June 22 (Bloomberg) -- Jerome Kerviel’s 50 billion euros ($61 billion) in unauthorized trades were a “catastrophe” for Societe Generale SA, former chief executive officer Daniel Bouton told a Paris court today.
France’s second-largest bank by market value lost 4.9 billion euros in the process of liquidating Kerviel’s accounts over three days in January 2008 as markets fell worldwide.
“Fifty billion euros is monstrous,” Bouton said, standing before the court, two chairs from where Jerome Kerviel sat. “It was a catastrophe.”

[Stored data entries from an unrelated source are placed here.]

variable (c' : ℝ) in
/-- `Step7u019a` — `_holds` alias of `step7u019a_holds` above under the fact's exact name, stated under the
prover's own binders as section variables (appended 2026-08-28, D-0026 bookkeeping: the proof term is the
existing theorem of this file; no statement, definition or attribute is edited; no new named fact; the
ledger's debt table listed the fact unproved). [cite: Zhang2022LandauSiegel, §7 p.35, tex L1904] -/
theorem _root_.Literature.NumberTheory.LFunctions.Zhang2022.Section7aStatements.Step7u019a_holds :
    _root_.Literature.NumberTheory.LFunctions.Zhang2022.Section7aStatements.Step7u019a c' :=
  _root_.Literature.NumberTheory.LFunctions.Zhang2022.Section7Eq75.step7u019a_holds (c' := c')

/-- **`Z22:§7.u019`, second line, DISCHARGED** (the "`≪`" of the Cauchy chain, p. 35): for
`𝐚₁, 𝐚₂` satisfying (7.2), `σ = 1/2` and every `D ≥ 2`,
`(Σ_Ψ|Σ_{m<P²}(κ∗a₁)ψm^{−s}|²)^{1/2}(Σ_Ψ|A(𝐚₂;1−s,ψ̄)|⁴)^{1/4}(#Ψ₂)^{1/4}
 ≤ C (P²Σ_{m<P²}τ₅²/m)^{1/2}(P²Σ_{m<P²}τ₂²/m)^{1/4}(#Ψ₂)^{1/4}`, `C = (C₀⁺B⁺²)^{1/2}(C₀⁺B⁺⁴)^{1/4}`
with `C₀` the constant of Lemma 3.3 (ii) (tree: `Skeleton.lemma33b_holds`; factors
`finsum_norm_sq_dirPoly_le`, `finsum_norm_ApolyBar_pow_four_le`).
[cite: Zhang2022LandauSiegel, §7 p.35, tex L1904–L1908] -/
theorem step7u019b_holds (c' : ℝ) : Section7aStatements.Step7u019b c' := by
  intro B
  obtain ⟨C₀, h33⟩ := Skeleton.lemma33b_holds
  refine ⟨(max C₀ 0 * (max B 0) ^ 2) ^ (1 / 2 : ℝ) * (max C₀ 0 * (max B 0) ^ 4) ^ (1 / 4 : ℝ), 2,
    fun D _ χ hD _ _ a₁ a₂ ha₁ ha₂ s hs => ?_⟩
  have hT : 1 < Skeleton.bigT D := one_lt_bigT hD
  have hw : (1 - s).re = 1 / 2 := by rw [Complex.sub_re, Complex.one_re, hs]; norm_num
  have hB0 : 0 ≤ max B 0 := le_max_right _ _
  have hc : ∀ m, m ≠ 0 → ‖Section7aStatements.kconv c' D a₁ m‖ ≤ max B 0 * tau 5 m :=
    fun m _ => norm_conv_kappa_le _ _ _ (fun n => (ha₁.1 n).trans (le_max_left _ _)) m
  have hI : ∑ x ∈ Section7aStatements.PsiAll D, ‖Section7aStatements.kconvHead c' x a₁ s‖ ^ 2 ≤
      max C₀ 0 * (max B 0) ^ 2 * (Skeleton.bigP D ^ 2 *
        ∑ m ∈ Finset.Ico 1 ⌈Skeleton.bigP D ^ 2⌉₊, tau 5 m ^ 2 / (m : ℝ)) := by
    rw [← finsum_eq_sum_PsiAll]
    exact finsum_norm_sq_dirPoly_le h33 hc hs
  have hII : ∑ x ∈ Section7aStatements.PsiAll D, ‖Skeleton.ApolyBar x a₂ (1 - s)‖ ^ 4 ≤
      max C₀ 0 * (max B 0) ^ 4 * (Skeleton.bigP D ^ 2 *
        ∑ m ∈ Finset.Ico 1 ⌈Skeleton.bigP D ^ 2⌉₊, tau 2 m ^ 2 / (m : ℝ)) := by
    rw [← finsum_eq_sum_PsiAll]
    exact finsum_norm_ApolyBar_pow_four_le h33 hT ha₂.1 hw
  set S5 := Skeleton.bigP D ^ 2 *
    ∑ m ∈ Finset.Ico 1 ⌈Skeleton.bigP D ^ 2⌉₊, tau 5 m ^ 2 / (m : ℝ) with hS5def
  set S2 := Skeleton.bigP D ^ 2 *
    ∑ m ∈ Finset.Ico 1 ⌈Skeleton.bigP D ^ 2⌉₊, tau 2 m ^ 2 / (m : ℝ) with hS2def
  have hS5 : 0 ≤ S5 := mul_nonneg (sq_nonneg _)
    (Finset.sum_nonneg fun m _ => div_nonneg (sq_nonneg _) (Nat.cast_nonneg _))
  have hS2 : 0 ≤ S2 := mul_nonneg (sq_nonneg _)
    (Finset.sum_nonneg fun m _ => div_nonneg (sq_nonneg _) (Nat.cast_nonneg _))
  have h1 : (∑ x ∈ Section7aStatements.PsiAll D,
      ‖Section7aStatements.kconvHead c' x a₁ s‖ ^ 2) ^ (1 / 2 : ℝ) ≤
        (max C₀ 0 * (max B 0) ^ 2) ^ (1 / 2 : ℝ) * S5 ^ (1 / 2 : ℝ) := by
    rw [← Real.mul_rpow (by positivity) hS5]
    exact Real.rpow_le_rpow (Finset.sum_nonneg fun _ _ => by positivity) hI (by norm_num)
  have h2 : (∑ x ∈ Section7aStatements.PsiAll D,
      ‖Skeleton.ApolyBar x a₂ (1 - s)‖ ^ 4) ^ (1 / 4 : ℝ) ≤
        (max C₀ 0 * (max B 0) ^ 4) ^ (1 / 4 : ℝ) * S2 ^ (1 / 4 : ℝ) := by
    rw [← Real.mul_rpow (by positivity) hS2]
    exact Real.rpow_le_rpow (Finset.sum_nonneg fun _ _ => by positivity) hII (by norm_num)
  calc _ ≤ ((max C₀ 0 * (max B 0) ^ 2) ^ (1 / 2 : ℝ) * S5 ^ (1 / 2 : ℝ)) *
        ((max C₀ 0 * (max B 0) ^ 4) ^ (1 / 4 : ℝ) * S2 ^ (1 / 4 : ℝ)) *
        ((Skeleton.PsiTwo χ).ncard : ℝ) ^ (1 / 4 : ℝ) := by
        apply mul_le_mul_of_nonneg_right _ (by positivity)
        exact mul_le_mul h1 h2 (by positivity) (by positivity)
    _ = _ := by ring

variable (c' : ℝ) in
/-- `Step7u019b` — `_holds` alias of `step7u019b_holds` above under the fact's exact name, stated under the
prover's own binders as section variables (appended 2026-08-28, D-0026 bookkeeping: the proof term is the
existing theorem of this file; no statement, definition or attribute is edited; no new named fact; the
ledger's debt table listed the fact unproved). [cite: Zhang2022LandauSiegel, §7 p.35, tex L1904–L1908] -/
theorem _root_.Literature.NumberTheory.LFunctions.Zhang2022.Section7aStatements.Step7u019b_holds :
    _root_.Literature.NumberTheory.LFunctions.Zhang2022.Section7aStatements.Step7u019b c' :=
  _root_.Literature.NumberTheory.LFunctions.Zhang2022.Section7Eq75.step7u019b_holds (c' := c')
import Summits.Ventures.CertifiedManyBodySolver.Certificates.EmeryCu4O8_kry_YBCO65_c3hh_s9x10_S0
import HarnessLib

/-!
# KLDL-R certificate: an exact cluster vector of the open `Cu₄O₈` block (YBCO65 three-band corner `c3hh`, sector `(9,10)`, `N = 19`) — part S3 (kernel traces of atom classes [5])

HONEST FRAMING: certified energy-window bookkeeping (a hypothesis-free UPPER bound on the three-band ground-state energy density at
`ρ = 19/16` from ONE explicit cluster vector, Ruelle's cluster variational principle as typed in `EmeryThreeBandBlock2x2RayleighCap`);
not a superconductivity verdict; no number of record at an anchor moves. WHAT-THIS-IS-NOT: a floor; a phase word.

The vector: the integer-rounded (scale `2^16`) lowest eigenvector of `h(θ) = Σ_a θ_a h^G_a` (`h^G_a = hubbardOpenBoxGP 1 12 (cu4o8Tau a) (cu4o8Ups a) (cu4o8Nu a)`)
on the spin sector `(9,10)` of the twelve physical sites of the open `2×2`-cell block (dimension 14520; 5500 nonzero coefficients — TRUNCATED to the 5500 largest-modulus coefficients of the rounded eigenvector (a valid trial vector; exact Rayleigh quotient 28.432721 vs eigenvalue 28.288552 eV/cluster)), at the coupling vector
`θ = ['131/100', '131/100', '131/100', '131/100', '-7/10', '-7/10', '-7/10', '-7/10', '197/100', '0', '0', '5057/1000', '2171/500', '2171/500']` (YBCO65 corner `c3hh` of `BLOCK-TABLES-La214v123_v1` = (t_pd ×4, −t_pp ×4, Δ_pd, ε_px, ε_py, U_d, U_px, U_py), cuprate signs),
stored as a `CoefTree` (search tree over occupation codes, `HubbardOpenBoxCodedRayleigh`). Norm `NN = 4248431393`; the fourteen EXACT integer traces
`S_a = NN·⟨unit, h^G_a unit⟩ = [-11832030924, -6536172950, -11832450324, -6537525146, 3073960490, 6276158154, 1978642194, 3073830566, 21137152969, 29791609391, 29791434107, 4946031700, 12937791304, 12937616020]` (float eigenvalue 28.288551876 eV/cluster; exact Rayleigh quotient 28.432720729; cap 1.7770450 eV/site = 7.108180 eV/CuO₂).
Parts: S0 = the tree + search-tree order / norm / particle number (kernel); S1–S6 = the fourteen traces `CoefTree.sApp` over the hop-list oracles `cu4o8ClusterF a` (kernel, `decide +kernel`);
F = the assembled table and the consequences (`emeryEnergyDensity_le_of_cu4o8Tree`: for EVERY `θ'`, `e_Emery(θ', 19/16) ≤ (1/16)·Σ_a θ'_a·S_a/NN`; the corner number; the `hT` trace rows,
unit norm and particle number for the `T > 0` Rayleigh-family floor `le_emeryCellPressure_of_rayleighFamily` / `Downfold/EmeryThermalSeam`).
Generator: HOME/hubbard-box-p2/code/rayleigh/ (kit job ray_main.py: scipy eigsh + exact integer forms; emit_kry.py), hubbard-box-p2 g15.
[cite: Ruelle1969, §3.3] [cite: Emery1987, eq. (1)] [cite: LinGubernatis1993, §II]
-/

noncomputable section

namespace Summit.Ventures.CertifiedManyBodySolver.Certificates

open Matrix Literature.MathematicalPhysics.QuantumLattice OccupationCode OccupationCode.CoefTree ClusterLowerBound InfVolFermionState HubbardWave0

/-- The exact trace of atom class `5` (kernel). [cite: Ruelle1969, §3.3] -/
theorem kry_YBCO65_c3hh_s9x10_sApp5 : kry_YBCO65_c3hh_s9x10.sApp (cu4o8ClusterF 5) = 6276158154 := by decide +kernel

end Summit.Ventures.CertifiedManyBodySolver.Certificates

end
import Literature.NumberTheory.LFunctions.WeilTwoPrimeCellsT80
import Literature.NumberTheory.LFunctions.WeilTwoPrimeMinorant
import Literature.NumberTheory.LFunctions.WeilTwoPrimeCellsT80NuPart9
import HarnessLib

/-!
# Two-prime minorant cells on `[0, 80]`: kernel facts for the partial moment sums, group 63

`cellsMomentQ₂₃ wL chunk q = nuPartT80_t_q` by `decide +kernel`, one declaration per (chunk, q). Pure proof file.
-/

noncomputable section

namespace Literature.NumberTheory.LFunctions

set_option maxHeartbeats 0 in
/-- The partial moment sum over chunk 0 at `q = 252`. [folklore] -/
theorem nuPartT80_0_252_eq :
    cellsMomentQ₂₃ weilTwoPrimeCellsT80Level weilTwoPrimeCellsT80C0 252 = nuPartT80_0_252 := by
  decide +kernel

set_option maxHeartbeats 0 in
/-- The partial moment sum over chunk 1 at `q = 252`. [folklore] -/
theorem nuPartT80_1_252_eq :
    cellsMomentQ₂₃ weilTwoPrimeCellsT80Level (weilTwoPrimeCellsT80C1.take 53) 252 = nuPartT80_1_252 := by
  decide +kernel

set_option maxHeartbeats 0 in
/-- The partial moment sum over chunk 2 at `q = 252`. [folklore] -/
theorem nuPartT80_2_252_eq :
    cellsMomentQ₂₃ weilTwoPrimeCellsT80Level (weilTwoPrimeCellsT80C1.drop 53) 252 = nuPartT80_2_252 := by
  decide +kernel

set_option maxHeartbeats 0 in
/-- The partial moment sum over chunk 3 at `q = 252`. [folklore] -/
theorem nuPartT80_3_252_eq :
    cellsMomentQ₂₃ weilTwoPrimeCellsT80Level weilTwoPrimeCellsT80C2 252 = nuPartT80_3_252 := by
  decide +kernel

set_option maxHeartbeats 0 in
/-- The partial moment sum over chunk 0 at `q = 254`. [folklore] -/
theorem nuPartT80_0_254_eq :
    cellsMomentQ₂₃ weilTwoPrimeCellsT80Level weilTwoPrimeCellsT80C0 254 = nuPartT80_0_254 := by
  decide +kernel

set_option maxHeartbeats 0 in
/-- The partial moment sum over chunk 1 at `q = 254`. [folklore] -/
theorem nuPartT80_1_254_eq :
    cellsMomentQ₂₃ weilTwoPrimeCellsT80Level (weilTwoPrimeCellsT80C1.take 53) 254 = nuPartT80_1_254 := by
  decide +kernel

set_option maxHeartbeats 0 in
/-- The partial moment sum over chunk 2 at `q = 254`. [folklore] -/
theorem nuPartT80_2_254_eq :
    cellsMomentQ₂₃ weilTwoPrimeCellsT80Level (weilTwoPrimeCellsT80C1.drop 53) 254 = nuPartT80_2_254 := by
  decide +kernel

set_option maxHeartbeats 0 in
/-- The partial moment sum over chunk 3 at `q = 254`. [folklore] -/
theorem nuPartT80_3_254_eq :
    cellsMomentQ₂₃ weilTwoPrimeCellsT80Level weilTwoPrimeCellsT80C2 254 = nuPartT80_3_254 := by
  decide +kernel


end Literature.NumberTheory.LFunctions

Kerviel, 33, is accused of abuse of trust, faking documents and hacking the bank’s computers to hide positions that exceeded his mandate with faked hedges. Kerviel has argued his superiors were aware of and condoned his bets. Bouton resigned as chief executive officer in April 2008 after a 5.5 billion-euro capital raising campaign, and stepped down as chairman in 2009.

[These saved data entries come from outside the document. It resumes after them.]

/-!
# Route `ThetaPartnerAtTwo` (TP2), crux K2r0 `SignedMainConjectureCMTwoRankZero` (item stmt-BirchSwinnertonDyer-20312),
# consumed by crux `SupersingularRankZeroAtTwo` (item stmt-BirchSwinnertonDyer-19097) on the theta habitat:
# **the Eisenstein half of the CM partner is NOT load-bearing** — K2r0 at a rank-`0` CM partner `A` from its
# KATO half UP TO A POWER OF `2` (crux K3's shape, read at `A`) + `μ⁺(A) = 0` + Kim's control term at `2` +
# Burungale–Flach + the `p = 2` period fact (seat `bsd-2adic-ss-1x` GEN 3, WIDTH-LEVER second lane on 19097)

HONEST FRAMING (cells `bsd-2adic` run/shared/lean/pub/bsd-2adic/ and `bsd-wall` …/bsd-wall/; HUMAN RULINGS
D-0036/D-0054/D-0074): THEOREMS ONLY — no definition, no named fact, no instance, no `sorry`; nothing about any
Selmer group, zeta element or `L`-value is asserted beyond the displayed binders; closes no item; BSD is NOT proved
by any of this. PARTITION (D-0054): X5@2 good-supersingular, `a₂ = 0` THETA-HABITAT sub-row (19/208 rank-`0`
census classes) × `p = 2` — types-the-object-of (the CM partner's input K2r0); bears_on: TP2 K2r0 (20312) ·
K4-leaf crux 19097 (via `ThetaPartnerXRoute.thetaHabitat_of_signedTransport_of_stubs`, p528677).

WHY. The registered line `rankzero` of K2r0 (seat `bsd-wall-tp2-p2`) carries the LOAD-BEARING stub (E_A)
`KobayashiLowerDivisibility A 2 1` — the elliptic-unit / Eisenstein half of Kobayashi's `+` main conjecture for
the CM partner at the INERT prime `2` (Pollack–Rubin 2004 §§4–7 read at `p = 2`); tp2-p2 g3 (2026-08-27T14:59Z)
recorded a genuine `p = 2` obstruction there (`tors Gal(K(A[2^∞])/K) ≅ μ₆ ∋ −1`, PR04 §§6–7 acquire
`Ĥ^*({±1}, X_∞)`-terms) and the verdict «open-problem». The companion file `…RankZeroKato.lean` (tp2-p2 g1) has
the KATO direction, but only for the EXACT Kato half (`m = 0`, `ι(g·h) = ϖ·ι L♭`), which nothing supplies: what
Kato's zeta elements give through the `+` Coleman map is crux K3's shape `ι(g·h) = 2^m·ϖ·ι L♭` (Kobayashi
Thm. 4.1 first display «`pⁿ L_p(E, α, X) ∈ Char X`»; `m` = the uncontrolled `(2)`-primary part at the
height-one prime `𝔭 ∋ 2` off Kato's Thm. 12.5 (4)), and at the CM partner this shape IS available in the same
currency as at `E`: Kato §15 proves Thm. 12.4 and Thm. 12.5 (1)–(3) for CM newforms (Astérisque 295 p. 250,
15.18: "we can prove Thm. 14.5 (1)(2) for f by using Thm. 12.5 (3) in the same way"), with no parity
hypothesis, so `ThetaPartnerXRoute.exists_charGenerator_mul_eq_C_pow_mul_of_colemanSkeletonRat` (H3, p527438,
any curve) applies to `A`. This file proves that the `2^m`-shape SUFFICES once `μ⁺(A) = 0` — K2r0's OWN first
conjunct — is granted:

* §1 `exists_mul_eq_of_mul_eq_C_pow_mul_of_not_C_dvd` (Λ-algebra, any `p`): if `ι(g·h) = p^m·ϖ·ι L` with
  `ϖ ∈ ℚ` `p`-integral and `p ∤ g` in `Λ = ℤ_p⟦T⟧`, then `ι(g·h′) = ϖ·ι L` for some `h′ ∈ Λ` (`p` is a prime
  element of `Λ`, `IwasawaAlgebra.prime_C`, so `p^m ∣ h`).
* §2 `kobayashiMainConjecture_two_one_conclusion_of_upperDivisibilityUpTo_of_mu_eq_zero` — at a curve with
  `L(W,1) ≠ 0`, BSD₂(W), GZK and Kim's control term at `2`: the `2^m`-Kato half + `μ(X⁺) = 0` give the
  conclusion of `KobayashiMainConjecture W 2 1` at the datum (reduction to tp2-p2's `m = 0` theorem
  `kobayashiMainConjecture_two_one_conclusion_of_upperDivisibility` by §1; `μ = 0 ⟺ 2 ∤ g` is the tree theorem
  `muInvariant_eq_zero_iff_not_C_dvd_of_charIdeal_eq_span`).
* §3 `signedMainConjectureCMTwoRankZero_of_katoUpTo_of_mu` — **K2r0 VERBATIM** (the route decl
  `Theses.ThetaPartnerAtTwo.SignedMainConjectureCMTwoRankZero`) from, for every rank-`0` CM partner: (T2_A)
  torsion · (μ_A) `μ⁺(A) = 0` · (K4c_A) Kim's control term at `2` · (K3_A) the Kato half up to `2^m` — plus
  PUB by name (Burungale–Flach `hBF`, entire `L` `hLrat` (modularity), GZK, the `p = 2` period fact `h2` =
  `realPeriodRat_eq_unit_mul_plusPeriod_two`, Abbes–Ullmo/Greenberg–Vatsal). NO `KobayashiLowerDivisibility`,
  no analytic `μ(L♭_A) = 0`, no signed generator change.
* Companion file `ByReductionTypeAtTwoSupersingularThetaHabitatKatoBothSides.lean`: crux 19097 ON THE THETA
  HABITAT with NO EISENSTEIN-SIDE INPUT ON EITHER CURVE ((K3_A) supplied from Kato PUB + the rational
  Coleman–Kato package READ AT `A`; stub (3) for `E` and (E_A) for `A` both absent — Burungale–Flach's BSD₂(A),
  a THEOREM at `p = 2`, plays the Eisenstein role for the pair).

What this buys / does not buy (numbers, not adjectives): on the 19 habitat classes of HABITAT-CENSUS-TP2-v1 the
research content of the CM side becomes {(T2_A), (K4c_A), (K3_A), μ⁺(A) = 0} — the SAME species as `E`'s stubs
(2′)/(1′)+(4) (Kobayashi Thm. 1.2 / Kim Cor. 3.15 / Kato 12.4–12.5 (3) + Coleman at `2`, each «same method as
p > 2» per Kurihara–Otsuki p. 557) plus one `μ`-clause — instead of Pollack–Rubin at the inert prime `2`. It does
NOT remove K1 (transport) nor `μ⁺(A) = 0`; on the habitat `μ⁺(A) = 0 ⟺ μ⁺(E) = 0` along `E[2] ≅ A[2]`
(B. D. Kim 2009 Cor. 2.13 shape; tp2-p1's residual-Selmer stub `stub_sel2`, either direction), so the `μ`-clause
may equally be read on `E` (stub (4′) species / Kato 12.5 (4) at `2` for the 17 two-adically surjective classes).

References: [Kobayashi2003] S. Kobayashi, Invent. Math. 152 (2003), Thm. 1.2, Thm. 1.3, Thm. 4.1 (p. 8), Conjecture
(p. 2); [Kato2004Asterisque] K. Kato, Astérisque 295 (2004), Thm. 12.4, Thm. 12.5 (3) (pp. 221–222), §15 (p. 250,
15.18); [BDKim2013] Cor. 3.15; [BurungaleFlach2024] Thm. 1.1 / Cor. 2; [PollackRubin2004] Thm. 7.3 (p > 2);
[KuriharaOtsuki2006] pp. 557, 564; [AbbesUllmo1996] Thm. A; [GreenbergVatsal2000] §3 Rem. 3.4, Thm. (1.4);
[Washington1997] §7.1, §13.2; [Miller2011LMS] Def. 1.1.
-/

set_option autoImplicit false
-- the Theorems namespace of this sub repeats the summit name by design (D-0017 nested layout)
set_option linter.dupNamespace false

Someone at the center of the bank’s operations “had the capacity to fabricate, to lie,” Bouton said, recalling the moment over the weekend of Jan. 19, 2008, when the bank realized what had happened. When asked about his work, “the trader continued to lie. He didn’t help us. He left us alone to discover it the next day.”
Bouton is the final witness called in the three-week trial ending June 25.